Risque de maladies cardiovasculaires

  • faible : 58 %
  • moyen : 38 %
  • élevé : 10 %

Risque de maladies rénales

  • faible : 12 %
  • moyen : 19 %
  • élevé : 69 %

À retenir

Dans un échantillon de 1 000 Canadiens séropositifs sous TAR, ces chercheurs ont constaté des taux élevés de comorbidités. De plus, une proportion importante des participants (presque 70 %) étaient plus à risque de souffrir de maladies des reins, et 10 % étaient plus à risque d’avoir une maladie cardiovasculaire.

Il s’agit ici d’une étude rétrospective, et il semble que les participants n’aient pas été choisis au hasard. Les études rétrospectives coûtent moins cher que les autres genres d’études parce que le travail de la collecte des données a déjà été fait, et ces études constituent un bon point de départ pour aborder une question de recherche. Cependant, il arrive parfois par inadvertance que l’analyse des études rétrospectives donne lieu à des conclusions faussées. Quoi qu’il en soit, cette équipe de recherche a documenté les problèmes pour lesquels les patients avaient récemment consulté leur médecin, ce qui est utile.

Une approche différente aurait consisté à évaluer aussi des personnes séronégatives d’âge, de sexe et de statut socioéconomique semblables afin de comparer les proportions de comorbidités. Une telle approche aurait toutefois coûté plus cher, exigé plus de travail et nécessité plus de temps pour recueillir les données, car les médecins ne s’intéressent pas généralement aux données socioéconomiques des individus. Chaque façon de concevoir une étude a ses avantages et désavantages, et ces derniers doivent être pris en considération à la lumière du financement disponible.

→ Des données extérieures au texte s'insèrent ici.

import Summits.BirchSwinnertonDyer.Rank1Residual.GaloisImage.PadicRootCensusTaylor
import HarnessLib

/-!
# The ROOT CENSUS theorem: the roots of `F ∈ ℤ[X]` in `ℤ_p` are EXACTLY the certified Hensel
# roots (team n1011, row T-LOC3T, FILE A2 — generic in the prime `p`)

HONEST FRAMING (cell `b2b-bsdres`, run/shared/lean/b2b/bsd-rank1-residual/, verbatim in every
file): the goal of the cell is to DELETE the COMBINATION-SHAPED residual classes of the
Birch–Swinnerton-Dyer formula for ALL analytic-rank `≤ 1` elliptic curves over `ℚ` — "full BSD
formula for every rank `≤ 1` curve in class `C`" assembled STRICTLY from published theorems — so
that the rank-`≤ 1` remainder becomes exactly the CONSTRUCTION-SHAPED classes, which are TYPED
(missing-input `Prop`s), NOT attempted. This is not "finishing BSD". Team n1011 (N10/N11): research
route; this file is a TOOL (pure `p`-adic algebra); nothing is booked by it; no mark / label moved.
THEOREMS ONLY: no definition, no named fact, no `sorry`.

## What

`RootCensus.exists_roots_of_check` / `exists_roots_of_check₂`: if the computable checker
`RootCensus.check p l k cert` of FILE A1 (`PadicRootCensus`) — or `check₂` of FILE A1b
(`PadicRootCensusTaylor`, with the Taylor exclusion test) — returns `true`, then there are `p`-adic
integers `ρ 0, …, ρ (n-1)`
(`n = cert.length`), pairwise distinct, with `F(ρ i) = 0` (`F = ofList l`),
`‖ρ i - cᵢ‖ < p^{-mᵢ}` (the Hensel ball) and `‖ρ i - cᵢ‖ ≤ p^{-(Nᵢ - mᵢ)}` (a-posteriori
precision), and EVERY root of `F` in `ℤ_p` is one of them. Ingredients: Mathlib's `hensels_lemma`
with `R := ℤ` (existence + uniqueness in the ball `‖z - c‖ < ‖F′(c)‖`), FILE A1's
`norm_aeval_eq_mul_of_root` (precision), `pairwise_of_pairwiseOK` (distinctness) and
`inBall_of_coverOK` (completeness, by the residue tree search).

Consumer: `LocalThreeTorsionDecider` (the `ℚ₃`-rational `3`-torsion count, row binder `ht` of
route 1's records, r1 ROUTE-1 §27.2). References: Hensel's lemma (J. W. S. Cassels, *Local Fields*,
LMSST 3 (1986), Ch. 4 §3).
-/

set_option autoImplicit false

open Polynomial

namespace Summit.BirchSwinnertonDyer.Rank1Residual.GaloisImage.RootCensus

variable {p : ℕ} [hp : Fact p.Prime]

/-! ### The theorem -/

/-- `p^{-(n:ℤ)}` bookkeeping: `p^{-a} < p^{-b} ↔ b < a`, etc. We use `1 < p`. -/
private theorem one_lt_p : (1 : ℝ) < p := by exact_mod_cast hp.out.one_lt

/-- **ROOT CENSUS, core form.** If every entry of `cert` passes `entryOK`, the balls are pairwise
disjoint (`pairwiseOK`) and every root of `F = ofList l` in `ℤ_p` lies in some certified ball, then
the roots of `F` in `ℤ_p` are exactly `n = cert.length` pairwise distinct Hensel roots `ρ i`, the
`i`-th within `p^{-(Nᵢ - mᵢ)}` of the certified approximation `cᵢ`. [folklore] -/
theorem exists_roots_of_cover (l : List ℤ) (k : ℕ) (cert : List (ℤ × ℕ × ℕ))
    (hent : ∀ e ∈ cert, entryOK p l k e = true) (hpw : pairwiseOK p cert = true)
    (hcov : ∀ z : ℤ_[p], aeval z (ofList l) = 0 →
      ∃ e ∈ cert, ‖z - (e.1 : ℤ_[p])‖ ≤ (p : ℝ) ^ (-((e.2.1 + 1 : ℕ) : ℤ))) :
    ∃ ρ : Fin cert.length → ℤ_[p], Function.Injective ρ ∧
      (∀ i, aeval (ρ i) (ofList l) = 0 ∧
        ‖ρ i - ((cert.get i).1 : ℤ_[p])‖ < (p : ℝ) ^ (-((cert.get i).2.1 : ℤ)) ∧
        ‖ρ i - ((cert.get i).1 : ℤ_[p])‖ ≤
          (p : ℝ) ^ (-(((cert.get i).2.2 - (cert.get i).2.1 : ℕ) : ℤ))) ∧
      ∀ z : ℤ_[p], aeval z (ofList l) = 0 → ∃ i, ρ i = z := by
  have hp1 := one_lt_p (p := p)
  set F := ofList l with hF
  -- per entry: norms and Hensel
  have key : ∀ i : Fin cert.length,
      ‖aeval ((cert.get i).1 : ℤ_[p]) F.derivative‖ = (p : ℝ) ^ (-((cert.get i).2.1 : ℤ)) ∧
      ‖aeval ((cert.get i).1 : ℤ_[p]) F‖ ≤ (p : ℝ) ^ (-((cert.get i).2.2 : ℤ)) ∧
      ‖aeval ((cert.get i).1 : ℤ_[p]) F‖ < ‖aeval ((cert.get i).1 : ℤ_[p]) F.derivative‖ ^ 2 ∧
      (cert.get i).2.1 < k ∧ 2 * (cert.get i).2.1 + 1 ≤ (cert.get i).2.2 := by
    intro i
    obtain ⟨hmk, hN, hdm, hndm, hdN⟩ := entryOK_spec (hent _ (List.get_mem cert i))
    have h1 : ‖aeval ((cert.get i).1 : ℤ_[p]) F.derivative‖ =
        (p : ℝ) ^ (-((cert.get i).2.1 : ℤ)) := by
      rw [hF, aeval_intCast_derivative_ofList]; exact norm_intCast_eq_of_dvd_of_not_dvd hdm hndm
    have h2 : ‖aeval ((cert.get i).1 : ℤ_[p]) F‖ ≤ (p : ℝ) ^ (-((cert.get i).2.2 : ℤ)) := by
      rw [hF, aeval_intCast_ofList]; exact norm_intCast_le_of_dvd hdN
    refine ⟨h1, h2, ?_, hmk, hN⟩
    rw [h1, ← zpow_natCast, ← zpow_mul]
    refine h2.trans_lt (zpow_lt_zpow_right₀ hp1 ?_)
    push_cast; omega
  -- the Hensel roots
  choose ρ hρ0 hρlt _ hρuniq using fun i : Fin cert.length => hensels_lemma (key i).2.2.1
  have hρle : ∀ i, ‖ρ i - ((cert.get i).1 : ℤ_[p])‖ ≤
      (p : ℝ) ^ (-(((cert.get i).2.2 - (cert.get i).2.1 : ℕ) : ℤ)) := by
    intro i
    obtain ⟨h1, h2, -, -, hN⟩ := key i
    have hprec := norm_aeval_eq_mul_of_root F (hρ0 i) (hρlt i)
    rw [h1] at hprec
    have hpow : (0 : ℝ) < (p : ℝ) ^ (-((cert.get i).2.1 : ℤ)) := zpow_pos (by positivity) _
    have : ‖ρ i - ((cert.get i).1 : ℤ_[p])‖ = ‖aeval ((cert.get i).1 : ℤ_[p]) F‖ /
        (p : ℝ) ^ (-((cert.get i).2.1 : ℤ)) := by
      rw [hprec, mul_div_cancel_left₀ _ hpow.ne']
    rw [this, div_le_iff₀ hpow, ← zpow_add₀ (by positivity)]
    refine h2.trans (zpow_le_zpow_right₀ hp1.le ?_)
    omega
  refine ⟨ρ, ?_, fun i => ⟨hρ0 i, (key i).1 ▸ hρlt i, hρle i⟩, ?_⟩
  · -- injective, from pairwise disjointness of the balls
    intro i j hij
    by_contra hne
    have hpw' := pairwise_of_pairwiseOK hpw
    rw [List.pairwise_iff_getElem] at hpw'
    -- arrange `i < j` or `j < i`
    have main : ∀ i j : Fin cert.length, ρ i = ρ j → i.1 < j.1 → False := by
      intro i j hij hlt
      have hdis := hpw' i j i.2 j.2 hlt
      have hi := hρlt i
      have hj := hρlt j
      rw [(key i).1] at hi
      rw [(key j).1] at hj
      rw [hij] at hi
      -- ‖cᵢ - cⱼ‖ < p^{-min}
      have hlt' : ‖((cert.get i).1 : ℤ_[p]) - ((cert.get j).1 : ℤ_[p])‖ <
          (p : ℝ) ^ (-((min (cert.get i).2.1 (cert.get j).2.1 : ℕ) : ℤ)) := by
        have : ((cert.get i).1 : ℤ_[p]) - ((cert.get j).1 : ℤ_[p]) =
            (ρ j - ((cert.get j).1 : ℤ_[p])) + -(ρ j - ((cert.get i).1 : ℤ_[p])) := by ring
        rw [this]
        refine (PadicInt.nonarchimedean _ _).trans_lt (max_lt ?_ ?_)
        · exact hj.trans_le (zpow_le_zpow_right₀ hp1.le (by push_cast; omega))
        · rw [norm_neg]
          exact hi.trans_le (zpow_le_zpow_right₀ hp1.le (by push_cast; omega))
      have hle : ‖(((cert.get i).1 - (cert.get j).1 : ℤ) : ℤ_[p])‖ ≤
          (p : ℝ) ^ (-((min (cert.get i).2.1 (cert.get j).2.1 + 1 : ℕ) : ℤ)) := by
        have hexp : (-((min (cert.get i).2.1 (cert.get j).2.1 + 1 : ℕ) : ℤ)) + 1 =
            -((min (cert.get i).2.1 (cert.get j).2.1 : ℕ) : ℤ) := by push_cast; ring
        rw [PadicInt.norm_le_pow_iff_norm_lt_pow_add_one, hexp, Int.cast_sub]
        exact hlt'
      have := PadicInt.norm_int_le_pow_iff_dvd.mp hle
      simp only [List.get_eq_getElem] at this
      exact hdis this
    rcases lt_trichotomy i.1 j.1 with hlt | heq | hgt
    · exact main i j hij hlt
    · exact hne (Fin.ext heq)
    · exact main j i hij.symm hgt
  · -- completeness, from the residue check
    intro z hz
    obtain ⟨e, he, hze⟩ := hcov z hz
    obtain ⟨i, hi⟩ := List.get_of_mem he
    refine ⟨i, (hρuniq i z hz ?_).symm⟩
    rw [(key i).1, hi]
    exact hze.trans_lt (zpow_lt_zpow_right₀ hp1 (by push_cast; omega))

/-- **ROOT CENSUS** for the checker `RootCensus.check` (plain residue tree search). [folklore] -/
theorem exists_roots_of_check (l : List ℤ) (k : ℕ) (cert : List (ℤ × ℕ × ℕ))
    (h : check p l k cert = true) :
    ∃ ρ : Fin cert.length → ℤ_[p], Function.Injective ρ ∧
      (∀ i, aeval (ρ i) (ofList l) = 0 ∧
        ‖ρ i - ((cert.get i).1 : ℤ_[p])‖ < (p : ℝ) ^ (-((cert.get i).2.1 : ℤ)) ∧
        ‖ρ i - ((cert.get i).1 : ℤ_[p])‖ ≤
          (p : ℝ) ^ (-(((cert.get i).2.2 - (cert.get i).2.1 : ℕ) : ℤ))) ∧
      ∀ z : ℤ_[p], aeval z (ofList l) = 0 → ∃ i, ρ i = z := by
  simp only [check, Bool.and_eq_true, List.all_eq_true] at h
  obtain ⟨⟨hent, hpw⟩, hcov⟩ := h
  exact exists_roots_of_cover l k cert hent hpw (inBall_of_coverOK hcov)

/-- **ROOT CENSUS** for the checker `RootCensus.check₂` (residue tree search with the Taylor
exclusion test, FILE A1b). [folklore] -/
theorem exists_roots_of_check₂ (l : List ℤ) (k : ℕ) (cert : List (ℤ × ℕ × ℕ))
    (h : check₂ p l k cert = true) :
    ∃ ρ : Fin cert.length → ℤ_[p], Function.Injective ρ ∧
      (∀ i, aeval (ρ i) (ofList l) = 0 ∧
        ‖ρ i - ((cert.get i).1 : ℤ_[p])‖ < (p : ℝ) ^ (-((cert.get i).2.1 : ℤ)) ∧
        ‖ρ i - ((cert.get i).1 : ℤ_[p])‖ ≤
          (p : ℝ) ^ (-(((cert.get i).2.2 - (cert.get i).2.1 : ℕ) : ℤ))) ∧
      ∀ z : ℤ_[p], aeval z (ofList l) = 0 → ∃ i, ρ i = z := by
  simp only [check₂, Bool.and_eq_true, List.all_eq_true] at h
  obtain ⟨⟨hent, hpw⟩, hcov⟩ := h
  exact exists_roots_of_cover l k cert hent hpw (inBall_of_coverOK₂ hcov)

end Summit.BirchSwinnertonDyer.Rank1Residual.GaloisImage.RootCensus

Cette étude est importante parce que les comorbidités et leurs facteurs de risque contribuent énormément à une mauvaise qualité de vie liée à la santé. De plus, si elles ne sont pas traitées, les comorbidités peuvent réduire l’espérance de vie.

Vers l’avenir

Cette étude s’est élargie pour inclure les données de 10 cliniques, pour un total de 2 000 participants. L’analyse des données de cet échantillon plus grand est en cours. Cette masse de données élargie brossera un portrait utile des comorbidités touchant les personnes séropositives au Canada. Les chercheurs espèrent présenter les résultats de cette masse de données additionnelles lors d’une conférence en 2019. Les données finales seront très utiles et fourniront la justification d’autres études conçues pour surveiller la santé des personnes séropositives et les interventions visant à maintenir ou à améliorer leur santé en réduisant le risque et la gravité des comorbidités.

—Sean R. Hosein

RÉFÉRENCE :

Fraser C, Wong A, Baril J-G, et al. Canadian HIV practice reflective initiative to improve management of patients with co-morbidities. Canadian Association for HIV Research, 26-29 April 2018, Vancouver, British Columbia. Poster CSP8.10.